Dataset records:
_ _ _
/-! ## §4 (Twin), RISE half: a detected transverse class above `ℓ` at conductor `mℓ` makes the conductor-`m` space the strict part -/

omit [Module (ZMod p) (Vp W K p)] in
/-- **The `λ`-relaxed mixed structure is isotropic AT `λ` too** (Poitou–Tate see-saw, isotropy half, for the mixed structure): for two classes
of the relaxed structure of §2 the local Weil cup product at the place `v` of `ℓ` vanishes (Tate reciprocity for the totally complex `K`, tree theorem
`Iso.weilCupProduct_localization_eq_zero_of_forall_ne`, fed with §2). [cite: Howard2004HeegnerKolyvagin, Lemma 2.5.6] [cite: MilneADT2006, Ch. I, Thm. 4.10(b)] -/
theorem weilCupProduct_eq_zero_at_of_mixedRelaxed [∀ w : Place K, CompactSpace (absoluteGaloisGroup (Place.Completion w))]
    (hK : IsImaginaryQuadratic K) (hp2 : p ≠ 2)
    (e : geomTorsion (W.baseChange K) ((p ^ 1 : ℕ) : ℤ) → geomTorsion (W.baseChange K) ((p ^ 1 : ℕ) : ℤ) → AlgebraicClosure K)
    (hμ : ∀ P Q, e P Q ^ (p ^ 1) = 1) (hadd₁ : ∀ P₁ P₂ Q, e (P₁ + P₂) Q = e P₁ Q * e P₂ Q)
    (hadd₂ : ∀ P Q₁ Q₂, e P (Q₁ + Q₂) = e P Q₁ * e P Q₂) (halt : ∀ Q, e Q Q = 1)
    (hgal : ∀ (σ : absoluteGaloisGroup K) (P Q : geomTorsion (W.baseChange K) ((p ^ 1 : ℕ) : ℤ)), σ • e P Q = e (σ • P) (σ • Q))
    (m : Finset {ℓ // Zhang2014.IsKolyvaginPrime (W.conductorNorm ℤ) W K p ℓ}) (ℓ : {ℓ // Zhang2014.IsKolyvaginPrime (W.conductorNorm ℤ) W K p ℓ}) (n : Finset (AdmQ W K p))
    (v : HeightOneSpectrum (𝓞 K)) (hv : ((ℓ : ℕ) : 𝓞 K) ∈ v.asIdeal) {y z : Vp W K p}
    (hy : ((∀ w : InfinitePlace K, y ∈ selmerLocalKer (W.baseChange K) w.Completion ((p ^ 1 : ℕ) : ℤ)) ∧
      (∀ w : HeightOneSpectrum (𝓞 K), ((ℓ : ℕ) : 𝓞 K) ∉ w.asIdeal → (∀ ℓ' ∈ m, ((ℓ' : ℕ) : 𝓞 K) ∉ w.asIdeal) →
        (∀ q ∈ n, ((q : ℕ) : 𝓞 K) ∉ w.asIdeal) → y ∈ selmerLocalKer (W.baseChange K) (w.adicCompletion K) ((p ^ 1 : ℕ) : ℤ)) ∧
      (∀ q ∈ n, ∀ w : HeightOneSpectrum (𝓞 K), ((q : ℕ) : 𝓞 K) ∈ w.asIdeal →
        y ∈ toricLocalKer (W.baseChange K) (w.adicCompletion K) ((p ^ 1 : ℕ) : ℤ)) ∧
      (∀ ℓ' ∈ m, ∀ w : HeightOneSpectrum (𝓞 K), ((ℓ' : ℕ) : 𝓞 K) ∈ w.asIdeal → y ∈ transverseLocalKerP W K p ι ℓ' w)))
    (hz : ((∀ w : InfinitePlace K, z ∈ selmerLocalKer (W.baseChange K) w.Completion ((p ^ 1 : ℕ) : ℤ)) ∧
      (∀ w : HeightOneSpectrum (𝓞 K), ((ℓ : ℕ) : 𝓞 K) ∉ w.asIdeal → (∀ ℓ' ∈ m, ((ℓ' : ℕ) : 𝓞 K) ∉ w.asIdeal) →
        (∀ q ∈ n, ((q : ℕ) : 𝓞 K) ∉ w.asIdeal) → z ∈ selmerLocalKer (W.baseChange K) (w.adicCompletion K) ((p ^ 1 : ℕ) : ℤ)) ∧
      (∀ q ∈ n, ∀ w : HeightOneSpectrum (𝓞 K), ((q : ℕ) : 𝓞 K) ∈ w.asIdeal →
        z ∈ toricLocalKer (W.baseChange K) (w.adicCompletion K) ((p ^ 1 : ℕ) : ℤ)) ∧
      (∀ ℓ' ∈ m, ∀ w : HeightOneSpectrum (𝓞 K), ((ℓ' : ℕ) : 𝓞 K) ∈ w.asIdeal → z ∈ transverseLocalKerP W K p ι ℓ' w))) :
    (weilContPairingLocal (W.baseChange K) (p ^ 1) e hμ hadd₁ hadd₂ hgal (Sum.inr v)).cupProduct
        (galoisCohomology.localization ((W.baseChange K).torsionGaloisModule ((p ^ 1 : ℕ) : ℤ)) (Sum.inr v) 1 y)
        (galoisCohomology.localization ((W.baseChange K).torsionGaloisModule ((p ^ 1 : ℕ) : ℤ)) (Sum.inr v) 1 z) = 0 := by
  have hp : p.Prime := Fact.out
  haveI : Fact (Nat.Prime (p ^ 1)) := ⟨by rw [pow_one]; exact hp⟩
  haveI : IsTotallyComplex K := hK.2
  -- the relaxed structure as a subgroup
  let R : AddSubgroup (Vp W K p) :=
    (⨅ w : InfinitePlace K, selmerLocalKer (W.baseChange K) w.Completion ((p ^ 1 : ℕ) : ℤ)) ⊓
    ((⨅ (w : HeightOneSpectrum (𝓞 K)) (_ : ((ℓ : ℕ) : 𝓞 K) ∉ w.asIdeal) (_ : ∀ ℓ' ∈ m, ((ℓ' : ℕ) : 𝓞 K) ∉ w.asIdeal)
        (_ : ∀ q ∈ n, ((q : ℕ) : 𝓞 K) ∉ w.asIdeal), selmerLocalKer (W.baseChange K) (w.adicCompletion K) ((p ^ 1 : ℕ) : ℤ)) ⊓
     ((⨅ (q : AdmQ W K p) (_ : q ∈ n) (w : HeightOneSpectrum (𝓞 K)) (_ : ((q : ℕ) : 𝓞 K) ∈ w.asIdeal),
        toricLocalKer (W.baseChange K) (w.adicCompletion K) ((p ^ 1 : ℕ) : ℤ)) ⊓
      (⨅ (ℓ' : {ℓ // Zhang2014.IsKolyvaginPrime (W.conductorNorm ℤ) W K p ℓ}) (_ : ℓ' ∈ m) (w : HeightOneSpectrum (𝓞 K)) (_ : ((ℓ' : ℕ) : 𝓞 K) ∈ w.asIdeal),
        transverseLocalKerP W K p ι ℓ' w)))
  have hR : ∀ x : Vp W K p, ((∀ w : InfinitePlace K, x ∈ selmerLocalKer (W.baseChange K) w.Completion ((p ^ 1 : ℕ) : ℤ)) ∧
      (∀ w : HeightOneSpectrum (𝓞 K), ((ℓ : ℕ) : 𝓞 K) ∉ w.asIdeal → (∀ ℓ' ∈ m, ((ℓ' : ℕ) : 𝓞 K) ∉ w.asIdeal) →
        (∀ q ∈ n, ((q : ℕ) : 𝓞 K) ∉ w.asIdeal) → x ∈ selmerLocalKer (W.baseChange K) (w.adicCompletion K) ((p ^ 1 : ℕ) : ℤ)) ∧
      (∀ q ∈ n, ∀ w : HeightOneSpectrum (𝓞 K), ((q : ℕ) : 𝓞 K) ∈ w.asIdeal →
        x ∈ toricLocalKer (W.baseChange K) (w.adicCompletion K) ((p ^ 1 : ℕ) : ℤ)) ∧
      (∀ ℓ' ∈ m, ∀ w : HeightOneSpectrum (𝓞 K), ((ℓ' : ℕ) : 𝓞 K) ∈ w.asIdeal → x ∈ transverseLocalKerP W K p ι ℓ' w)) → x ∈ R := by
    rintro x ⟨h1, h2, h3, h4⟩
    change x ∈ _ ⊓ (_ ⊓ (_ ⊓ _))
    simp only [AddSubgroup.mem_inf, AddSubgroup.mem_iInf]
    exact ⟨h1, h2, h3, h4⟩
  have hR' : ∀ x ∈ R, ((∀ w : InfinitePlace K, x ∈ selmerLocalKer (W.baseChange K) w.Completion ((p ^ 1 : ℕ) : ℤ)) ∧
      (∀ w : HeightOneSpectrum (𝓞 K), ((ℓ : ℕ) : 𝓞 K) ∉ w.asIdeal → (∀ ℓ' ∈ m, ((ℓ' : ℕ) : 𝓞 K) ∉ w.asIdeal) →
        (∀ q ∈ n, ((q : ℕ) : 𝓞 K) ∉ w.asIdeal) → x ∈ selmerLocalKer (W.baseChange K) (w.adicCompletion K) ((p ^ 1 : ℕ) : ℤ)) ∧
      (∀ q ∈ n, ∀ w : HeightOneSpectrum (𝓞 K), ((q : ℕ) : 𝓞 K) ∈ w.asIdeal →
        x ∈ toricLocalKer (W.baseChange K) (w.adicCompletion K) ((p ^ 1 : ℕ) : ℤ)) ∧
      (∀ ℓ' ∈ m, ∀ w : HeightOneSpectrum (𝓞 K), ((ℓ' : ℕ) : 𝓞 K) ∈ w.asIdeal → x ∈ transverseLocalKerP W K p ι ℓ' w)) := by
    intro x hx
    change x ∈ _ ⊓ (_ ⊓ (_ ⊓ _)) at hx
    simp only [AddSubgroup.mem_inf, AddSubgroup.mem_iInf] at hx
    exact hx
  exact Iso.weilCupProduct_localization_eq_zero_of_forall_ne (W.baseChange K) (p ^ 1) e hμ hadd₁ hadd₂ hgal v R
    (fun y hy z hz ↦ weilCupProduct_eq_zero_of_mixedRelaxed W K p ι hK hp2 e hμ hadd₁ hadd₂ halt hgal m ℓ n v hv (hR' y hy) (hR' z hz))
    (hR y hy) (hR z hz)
_ _ _
Description of the task: Reproduce each line, exactly as it appears, from the one that contains "(fun y hy z" through the last line of the records. Add no other lines.

Answer for this exercise:
    (fun y hy z hz ↦ weilCupProduct_eq_zero_of_mixedRelaxed W K p ι hK hp2 e hμ hadd₁ hadd₂ halt hgal m ℓ n v hv (hR' y hy) (hR' z hz))
    (hR y hy) (hR z hz)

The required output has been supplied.